EC2 metadata not available in runCommand

noah · August 19, 2021, 2:58am

Very new to NixOS, trying to figure out where I’m being stupid here.

I’m using the latest official AMI to launch an EC2, and I’m trying to read some secrets from AWS Secrets Manager as part of the initial build using runCommand. The IAM role attached to the instance has permissions to read from my secret.

Even though I can read the secrets if I use the CLI after the build is complete, it seems that runCommand doesn’t have any of the networking/system setup that would allow it to use the EC2 instance metadata. I know that setup must come from some of the imported modules in the virtualisation directory, but I can’t for the life of me figure out how to actually “import” that environment into a runCommand.

Here's my configuration.nix:

{ modulesPath, config, pkgs, ... }: {

  imports = [
    "${modulesPath}/virtualisation/amazon-image.nix"
  ];

  ec2.hvm = true;

  environment.systemPackages = with pkgs; [
    vim
    wget
    curl
    awscli2
    consul
  ];

  services.consul = {
    enable = true;
    extraConfigs = {
      tlsCertKey = 
        let
          secrets = pkgs.runCommand "secrets" {
            buildInputs = [ pkgs.awscli2 ];
          } ''
            aws secretsmanager get-secret-value --secret-id mycluster/testsecret > $out
          '';
        in
          builtins.readFile secrets;
    };
  }
}

I then get errors either like this:

$ nixos-rebuild switch
building Nix...
building the system configuration...
building '/nix/store/q99bkqx0f0q2rn8sxpc26wpznyisvdji-secrets.drv'...

You must specify a region. You can also configure your region by running "aws configure".

Or if I supply a region, then this:

$ nixos-rebuild switch
building Nix...
building the system configuration...
building '/nix/store/vfsp64hisbgwr2j0vfxcfqvd8pyfsysc-secrets.drv'...

Unable to locate credentials. You can configure credentials by running "aws configure".

So what am I missing here?

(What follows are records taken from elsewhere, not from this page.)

import Literature.Geometry.Kaehler.ComplexTorusPolarizedProductOfCMEllipticCurves
import Literature.Geometry.Kaehler.ComplexTorusProductOfCMEllipticCurves
import Literature.Geometry.Kaehler.ComplexTorusIsotropicDescent
import Mathlib.LinearAlgebra.Matrix.PosDef
import HarnessLib

/-!
# Polarized products of CM elliptic curves, II: the hermitian lattice `(L, H)` on `Kⁿ`,
# `deg ρ_h = ((Γ^{α_R})^♯ : Γ^{α_R})`, and principal ⟺ unimodular (Narbonne 2022, §2.3:
# Prop. 1, Remark 1 and Theorem 2 on objects, in coordinates; Theorem 1: `R`-lattices are polarizable)

Layer `Literature/Geometry/Kaehler`, namespace `Literature.Geometry.Kaehler.ComplexTorus`; lane
`lit-hodgefound` (Track 2 foundations library), family `hodge`; FILE 2 of the row «polarized products of
CM elliptic curves» — sequel of `ComplexTorusPolarizedProductOfCMEllipticCurves` (FILE 1: Lemma 1 and
Theorem 2 on objects, basis-free: the polarizations `ω` of a torus `X = E/Γ` with `R`-stable lattice,
`R = φ(𝓞_K) = ℤ[ω₀]`, `α = Im φ(ω₀) > 0`, ARE the integral positive-definite hermitian `R`-lattices
`(Γ^α, h^α)`, `h = hermOf ω`) and of `ComplexTorusProductOfCMEllipticCurves` (an `R`-stable lattice has an
ideal-product presentation `C : E ≃ ℂⁿ`, `C(Γ) = φ(𝔞₁) × ⋯ × φ(𝔞ₙ)`).  THEOREMS ONLY: no definition, no
named fact (net debt `0`).

## Source, VERBATIM

F. Narbonne, *Polarized products of elliptic curves with complex multiplication and field of moduli `ℚ`*,
arXiv:2203.11982 (2022) [Narbonne2022PolarizedProductsCM], held `paper:arxiv-2203.11982` p0006–p0007:

* §2.2–§2.3: "we can always write `L` as a sum `L = ⊕ᵢ₌₁^g 𝔞ᵢxᵢ` with a basis `x₁, …, x_g` of the
  `K`-vector space `L ⊗_R K` and fractional ideals `𝔞₁, …, 𝔞_g` of `R`." "A hermitian `R`-lattice is
  defined as couple `(L, H)` with `L` a `R`-lattice and `H` a positive definite hermitian form on the
  ambient space `KL`. […] The dual lattice `L^♯` of a hermitian lattice is the lattice defined by
  `L^♯ = {v ∈ V, H(v, L) ⊆ R}`. […] `(L, H)` is said to be integral if `H(L, L) ⊆ R` […] A hermitian
  lattice `(L, H)` which is `R`-modular is called unimodular, it is equivalent to the conditions `(L, H)`
  is integral and its scale is `𝔰(L) = (1) = R`."
* proof of Theorem 1: "If we endow `R^g` with the canonical hermitian form `h₀(x, y) = ᵗx ȳ`, we have
  `h₀(R^g, R^g) = R` […] Thus, `(R^g, (1/α_R) h₀)` defines a polarized torus and so does
  `(Γ, (n²/α_R) h₀)`. This proves that the underlying `ℤ`-lattice of a `R`-lattice `Γ` is polarizable."
* "**Proposition 1.** Let `(V/Γ, ρ_h)` be a polarized torus such that `Γ ≃ ⊕ᵢ Λᵢ` with `End_ℂ(Λᵢ) ≃ R`
  with `R = ℤ[ω]`. Then `𝔰(Γ^{α_R})` is an integral ideal of `R`. Moreover, we have the relation
  `deg ρ_h = ((Γ^{α_R})^♯ : Γ^{α_R})`.  *Proof.* […] `deg ρ_h = (Γ̂ : ρ_h(Γ)) = (ρ_h⁻¹(Γ̂) : Γ)
  = #{v ∈ V, Im h(v, Γ) ⊆ ℤ}/Γ = #{v ∈ V, (Im ω)h(v, Γ) ⊆ R}/Γ` (by Lemma 1) `= #((Γ^{α_R})^♯/Γ)
  = ((Γ^{α_R})^♯ : Γ^{α_R})`."
* "**Remark 1.** […] classes of principally polarized tori `(Γ, h)`, i.e., with `deg ρ_h = 1` correspond
  to isometry classes of integral lattices which scale has norm `1` and it is an integral ideal by
  Proposition 1. So it corresponds to unimodular lattices."
* "**Theorem 2.** […] `(X = V/Γ, ρ_h) ↦ (Γ^{α_R}, h^{α_R})`, `((L ⊗ ℂ)/L, H^{1/α_R}) ↤ (L, H)`."

## What is formalised (theorems only), and on which carriers

As in FILE 1: `X = E/Ψ(ℤ^ι)`, Riemann forms `IsRiemannForm Ψ ω`, `h = hermOf ω`, an integral basis
`b = (1, ω₀)` of `𝓞_K`, `φ : K →+* ℂ`, `α = Im φ(ω₀)`, `R = (φ.comp (algebraMap (𝓞 K) K)).range`.  An
ideal-product presentation of the lattice is `(𝔞, C, hC)`: `𝔞ᵢ` invertible fractional ideals of `𝓞_K`,
`C : E ≃L[ℂ] ℂⁿ`, `hC : C(Γ) = L_𝔞 := {v | vᵢ ∈ φ(𝔞ᵢ)}` EXACTLY (`ComplexTorusSteinitzClass`,
`…Classification`); Narbonne's hermitian form on `Kⁿ ⊗ ℂ = ℂⁿ` with Gram matrix `M` is written in
Mathlib's convention `H_M(u, v) = v̄ ⬝ (M u) = Σᵢⱼ v̄ᵢ Mᵢⱼ uⱼ` (`star v ⬝ᵥ M *ᵥ u`; `ℂ`-linear in `u`,
hermitian iff `Mᴴ = M`, positive definite = `Matrix.PosDef M`); the degree `deg ρ_h = #K(h)` is the
order of the tree's `kerPhiH Ψ G` (`= |det G|`, `G` the integer Gram matrix of `ω` on the lattice basis,
`ComplexTorusIsogenyDegree`, Lange Prop. 1.4.7).

* §1 `smul_latticeVec_of_image_eq_pi` (a lattice with an ideal-product presentation is `R`-stable);
  **THEOREM 2 in coordinates, `→`: `IsRiemannForm.exists_matrix_mul_hermOf_eq`** — for a polarization
  `ω`, the Gram matrix `M` of `α·h` transported by `C` satisfies `α·h(u, v) = H_M(Cu, Cv)`, is
  `Matrix.PosDef`, has entries in `φ(K)` ("hermitian form on the ambient space `KL`") and is integral
  on `L_𝔞` (`H_M(L_𝔞, L_𝔞) ⊆ R`); **`←`: `existsUnique_isRiemannForm_of_posDef`** — every positive
  definite `M` integral on `L_𝔞` is `α·h` of a unique polarization, transported by `C`.
* §2 **THEOREM 1 (proof), "the underlying `ℤ`-lattice of a `R`-lattice is polarizable":
  `isAbelianVariety_of_image_eq_pi`** (from `h₀ = ᵗx ȳ` scaled by `|φ(d)|²`, `d𝔞ᵢ ⊆ 𝓞_K`) and
  **`isAbelianVariety_of_smul_latticeVec`** — EVERY complex torus whose lattice is stable under
  `φ(𝓞_K)`, `K` imaginary quadratic, is an abelian variety.
* §3 **PROPOSITION 1, second sentence: `proj_mem_kerPhiH_iff_forall_mul_hermOf_mem`** (`K(h) =
  (Γ^{α_R})^♯/Γ^{α_R}` inside `X`: `π(x) ∈ K(h) ⟺ α·h(Ψx, Γ) ⊆ R`, by Lemma 1 applied to the `R`-module
  `α·h(Ψx, Γ)`) and **`natCard_setOf_forall_mul_hermOf_mem`**: `deg ρ_h = |det G| =
  #((Γ^{α_R})^♯/Γ^{α_R})`.
* §4 **REMARK 1: `isPrincipalPolarization_iff_forall_exists_intVec`** — `ω` is a PRINCIPAL polarization
  iff it is a polarization and `(Γ^{α_R}, h^{α_R})` is unimodular (`(Γ^α)^♯ = Γ^α`:
  `α·h(Ψx, Γ) ⊆ R ⇒ x ∈ ℤ^ι`).
* §5 validation at the identity Gram matrix: **`exists_isPrincipalPolarization_of_image_eq_pi_one`** —
  `X ≅ ℂⁿ/(R × ⋯ × R) = E_Rⁿ` carries the PRINCIPAL polarization `h₀/α_R`, `h₀(x, y) = ᵗx ȳ` ("`(R^g,
  (1/α_R) h₀)` defines a polarized torus"; `(R^g, h₀)` is unimodular).

## References
* [Narbonne2022PolarizedProductsCM] F. Narbonne, arXiv:2203.11982 (2022), §2.2–§2.3: Thm. 1 (proof),
  Prop. 1, Remark 1, Thm. 2.
* [Lange2023AbelianVarietiesComplex] H. Lange, *Abelian Varieties over the Complex Numbers* (2023),
  §1.4.2 (1.14) and Prop. 1.4.7 (`K(L) = Λ(L)/Λ`, `deg φ_L = det Im H`), §2.1.1.
-/

noncomputable section
import Summits.HodgeConjecture.CorCM.IrreducibleOddWeightsRightIdealsPivotFamiliesCMFields
import HarnessLib

/-!
# Right ideals, VII: an imaginary QUADRATIC pivot — shadows are odd, the Hecke modules are lines, and
# `Σ_i dim Hg(A_i) − dim Hg(∏_i A_i) = #{i : d_i ≠ 0} − 1` (pairs: the drop is EXACTLY `1` when both defects are non-zero)

COR-CM (cell `pub-hodgecm2`, binder seat `b16` gen 64, count-neutral claim RIGHT IDEALS, file R7 — CM fields; theorems only,
no definition, no named fact, no `sorry`).  NEW as stated, hence under `Summits/`.  HONEST FRAMING: exact values of the
codimension of `Hg(∏_i A_i)` in `∏_i Hg(A_i)` for CM fields sharing an imaginary quadratic field `k`, sharpening gen 62's
`IrreducibleOddWeightsOrbitBalanceQuadraticPairs` (additive iff one signature defect vanishes) and the tree's
`SharedImaginaryQuadraticDegenerate` (both non-zero ⟹ strict drop); `HC_CM` is neither used nor asserted.

SETTING (R4/R5b).  CM fields `K_i`, CM types `Φ_i`, `j_i : k → K_i`, `z₀ : k → ℂ`; the shadow at `z₀`,
`W_i = Σ_{t | t∘j_i = z₀} u_1(Φ_i)(t) = #{t ∈ Φ_i over z₀} − #{t ∈ Φ_i over z̄₀} = d_i`, the SIGNATURE DEFECT of `Φ_i` on `k`
(`shadow_at_eq_sum_ksign`: it is gen 62's `Σ_{φ ∈ Φ_i} sign(φ|_k)`).

* §1 (any pivot `M`, any CM field) **`shadow_conjugate`** — shadows are ODD: `w(z̄) = −w(z)`; hence every element of a Hecke
  module `H = span{w(· ∘ δ)}` is odd (`apply_conjugate_eq_neg_of_mem_span_precomp_shadow`).
* §2 (`[k:ℚ] = 2`, `k` totally complex) odd functions on `Hom(k, ℂ) = {z₀, z̄₀}` are determined by their value at `z₀`, so
  every Hecke module — and any sum of them — has dimension `≤ 1` (`finrank_le_one_of_forall_apply_conjugate`), and
  **`finrank_span_precomp_shadow_eq`**: `dim H_i = [W_i ≠ 0]`; `finrank_iSup_span_precomp_shadow_eq`: `dim Σ_i H_i = [∃ i, W_i ≠ 0]`.
* §3 THE EXACT COUNTS (Galois closures meeting inside `z₀(k)`):
  **`cmTypeRank_add_cmTypeRank_eq_of_quadratic`** — `cmTypeRank Φ₀ + cmTypeRank Φ₁ = cmFamilyRank Φ + 1 + [W₀ ≠ 0 ∧ W₁ ≠ 0]`:
  **`dim Hg(A₀) + dim Hg(A₁) − dim Hg(A₀ × A₁)` is EXACTLY `1` when both signature defects are non-zero and `0` otherwise**;
  **`sum_cmTypeRank_add_one_add_eq_of_quadratic`** — for a family under (GL):
  `Σ_i cmTypeRank Φ_i + 1 + [∃ i, W_i ≠ 0] = cmFamilyRank Φ + |I| + #{i : W_i ≠ 0}`, i.e.
  **`Σ_i dim Hg(A_i) − dim Hg(∏_i A_i) = #{i : d_i ≠ 0} − 1`** as soon as one defect is non-zero: every member of Weil type over `k`
  beyond the first costs exactly one dimension.

## References

* [MoonenZarhin1999LowDim] B. Moonen, Yu. Zarhin, *Hodge classes on abelian varieties of low dimension*, Math. Ann. 315
  (1999), Thm. (0.1) (a), §3 (3.1).
* [Gordon1999HodgeAVSurvey] B. B. Gordon, *A survey of the Hodge conjecture for abelian varieties*, §3 Theorem (proof),
  7.5–7.7, 9.4.3.
* [Deligne1982HodgeCycles] P. Deligne, *Hodge cycles on abelian varieties*, LNM 900 (1982), §4 (Weil classes), I.5.
* [Shimura1998] G. Shimura, *Abelian Varieties with Complex Multiplication and Modular Functions*, §18.1.
-/

set_option autoImplicit false

noncomputable section

open scoped BigOperators Classical

open CategoryTheory CategoryTheory.Limits NumberField NumberField.ComplexEmbedding Module IntermediateField

namespace Summit.HodgeConjecture.CorCM

open Literature.NumberTheory.ComplexMultiplication
open Literature.AlgebraicGeometry.Motives (AbelianVariety CMType)
open Literature.AlgebraicGeometry.Pohlmann1968

/-! ### §1 Shadows are odd -/

section Odd

variable {K : Type} [Field K] [NumberField K] {M : Type} [Field M] [NumberField M]

omit [NumberField K] in
/-- `u_1(Φ)(t̄) = −u_1(Φ)(t)` for a CM type. [cite: Shimura1998, §18.1] -/
theorem antiVec_one_conjugate (Φ : CMType K) (t : K →+* ℂ) :
    antiVec Φ.1 (1 : ℂ ≃+* ℂ) (conjugate t) = -antiVec Φ.1 (1 : ℂ ≃+* ℂ) t := by
  simp only [antiVec]
  by_cases ht : t ∈ Φ.1
  · rw [translateInd_of_mem (show (1 : ℂ ≃+* ℂ) • t ∈ Φ.1 by rwa [one_smul]),
      translateInd_of_not_mem (show ¬(1 : ℂ ≃+* ℂ) • conjugate t ∈ Φ.1 by rw [one_smul]; exact (Φ.2 t).1 ht)]
    norm_num
  · have hc : conjugate t ∈ Φ.1 := by
      by_contra hc
      exact ht ((Φ.2 t).2 hc)
    rw [translateInd_of_not_mem (show ¬(1 : ℂ ≃+* ℂ) • t ∈ Φ.1 by rwa [one_smul]),
      translateInd_of_mem (show (1 : ℂ ≃+* ℂ) • conjugate t ∈ Φ.1 by rwa [one_smul])]
    norm_num

omit [NumberField M] in
/-- **SHADOWS ARE ODD: `w(z̄) = −w(z)`** — `t ↦ t̄` is a bijection from the fibre of `z̄` onto the fibre of `z` reversing
the sign of `u_1(Φ)`. [cite: Shimura1998, §18.1] [cite: Deligne1982HodgeCycles, §4] -/
theorem shadow_conjugate (Φ : CMType K) (j : M →+* K) (z : M →+* ℂ) :
    ∑ t ∈ Finset.univ.filter (fun t : K →+* ℂ => t.comp j = conjugate z), antiVec Φ.1 (1 : ℂ ≃+* ℂ) t =
      -∑ t ∈ Finset.univ.filter (fun t : K →+* ℂ => t.comp j = z), antiVec Φ.1 (1 : ℂ ≃+* ℂ) t := by
  rw [Finset.sum_filter, Finset.sum_filter, ← Finset.sum_neg_distrib]
  refine Fintype.sum_equiv (Function.Involutive.toPerm _ (involutive_conjugate K)) _ _ fun t => ?_
  rw [Function.Involutive.coe_toPerm]
  have hiff : t.comp j = conjugate z ↔ (conjugate t).comp j = z := by
    rw [conjugate_comp]
    constructor
    · intro h; rw [h, (involutive_conjugate M) z]
    · intro h; rw [← h, (involutive_conjugate M) (t.comp j)]
  by_cases h : t.comp j = conjugate z
  · rw [if_pos h, if_pos (hiff.1 h), antiVec_one_conjugate, neg_neg]
  · rw [if_neg h, if_neg (fun h' => h (hiff.2 h')), neg_zero]
import Mathlib
import HarnessLib
import Summits.HubbardSuperconductivity.HubbardSuperconductivity.Theorems.KLProgrammeKLRegimeBetaSplitSlotsV7S
import Summits.HubbardSuperconductivity.HubbardSuperconductivity.Theorems.KLProgrammeKLRegimeSplitBundleV11

/-!
# Route `KLProgramme` — crux K3 gen 3, child 1 `KLRegimeBetaSplitV11 := BetaSplitP klPredsV11 klWindowC` CLOSED: `betaSplitP_klPredsV11 (W)`

Cell gate-hubbard-kl, seat hubbard-kl-k3c1-p2 (child-1 re-closure owner on gen 3, plan g10 17:05Z (4); bundle V11 = V10 + Δ-stage two-leg sizes conjunct, g10 18:53Z;
typist k3c2-p3).  `klPredsV11` has the split slot `BetaSplitAtS2` (unchanged since V7) and the engine slot `EngineBoundsAtV7S` (V6S with the two
scale-`0` value clauses widened by the count-free leg term `legDressBarQ G P Q U 0 4`), the only slots child 1 reads: **`betaSplitP_klPredsV11`** is
`betaSplitP_of_slotsV7S` (`…KLRegimeBetaSplitSlotsV7S`) with the two identity slot maps.  One line; nothing new.
-/

noncomputable section

namespace Summit.HubbardSuperconductivity.HubbardSuperconductivity.Theorems.KLRegimeSplit

set_option linter.dupNamespace false -- summit = problem name (single-conjunct summit), D-0017

/-- **Child 1 at the V11 bundle, every covariance window** (in particular `klWindowC`: the gen-3 route item `KLRegimeBetaSplitV11`). -/
theorem betaSplitP_klPredsV11 (W : Set ℝ) : BetaSplitP klPredsV11 W :=
  betaSplitP_of_slotsV7S (Pr := klPredsV11) (fun _ _ _ _ _ _ _ _ _ _ _ _ h => h) (fun _ _ _ _ _ _ _ _ _ _ _ _ h => h)

end Summit.HubbardSuperconductivity.HubbardSuperconductivity.Theorems.KLRegimeSplit

end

Is my approach all wrong, or do I just need to pass something to get the instance metadata / AWS network dependency inside of a runCommand?

noah · August 19, 2021, 10:47pm

Ok so I think my strategy here is actually going to be a systemd oneshot script that runs after nixos-rebuild switch.

I will update the thread with my solution once it’s complete.

freelock · August 18, 2024, 9:35pm

So I just ran across this myself. It looks like on my EC2 Nixos host, it’s running dhcpcd to get its network configuration – but this creates interfaces and routes for 169.254.0.0/16, intercepting any requests to Amazon’s instance-metadata service.

This is also breaking the “ec2metadata” CLI tool in cloud-utils.

I think the best thing to do may be to configure networking manually – which probably means using an elastic IP address (which I want to do anyway, after I have this running correctly).

Does anyone have good guidance on running Nixos on EC2 that has solved this problem – being able to reach the instance metadata service at http://169.254.169.254 ?

aos · August 19, 2024, 2:19am

Are you using a custom image or the official published AMIs? NixOS Amazon Images / AMIs

freelock · August 19, 2024, 2:33am

Yes, I started with a “community” AMI - nixos/24.05.3525.dc0bac1f584c-aarch64-linux . But then applied my flake-based config.

I tracked it down to networking.dhcpcd.enabled – this defaults to true, but I have some Digital Ocean servers with this set to false, so I tried doing that to the Amazon host – and it disconnected from the network entirely! Couldn’t even connect to it using the Amazon tty console.

dhcpcd was creating link-local interfaces that were adding a route for 169.254.0.0/16 , which I think might be intercepting the connection to Amazon’s instance metadata address…

So I started over, and created a networking module with the assigned IP address and default route, with networking.dhcpd.enabled = false, and successfully got it working.

freelock · August 19, 2024, 2:37am

FWIW, I only configured the private Ip address and route – here’s what the module looks like:

{ lib, ... }: {
  networking = {
    nameservers = [ "8.8.8.8"
 ];
    defaultGateway = "172.31.16.1";
    dhcpcd.enable = false;
    usePredictableInterfaceNames = lib.mkForce false;
    interfaces = {
      ens5 = {
        ipv4.addresses = [
          { address="172.31.22.22"; prefixLength=20; }
        ];
        ipv4.routes = [ { address = "172.31.16.1"; prefixLength = 32; } ];
      };
    };
  };
}

… I’m not entirely sure if the usePredictableInterfaceNames is needed, that’s leftover from my DigitialOcean config…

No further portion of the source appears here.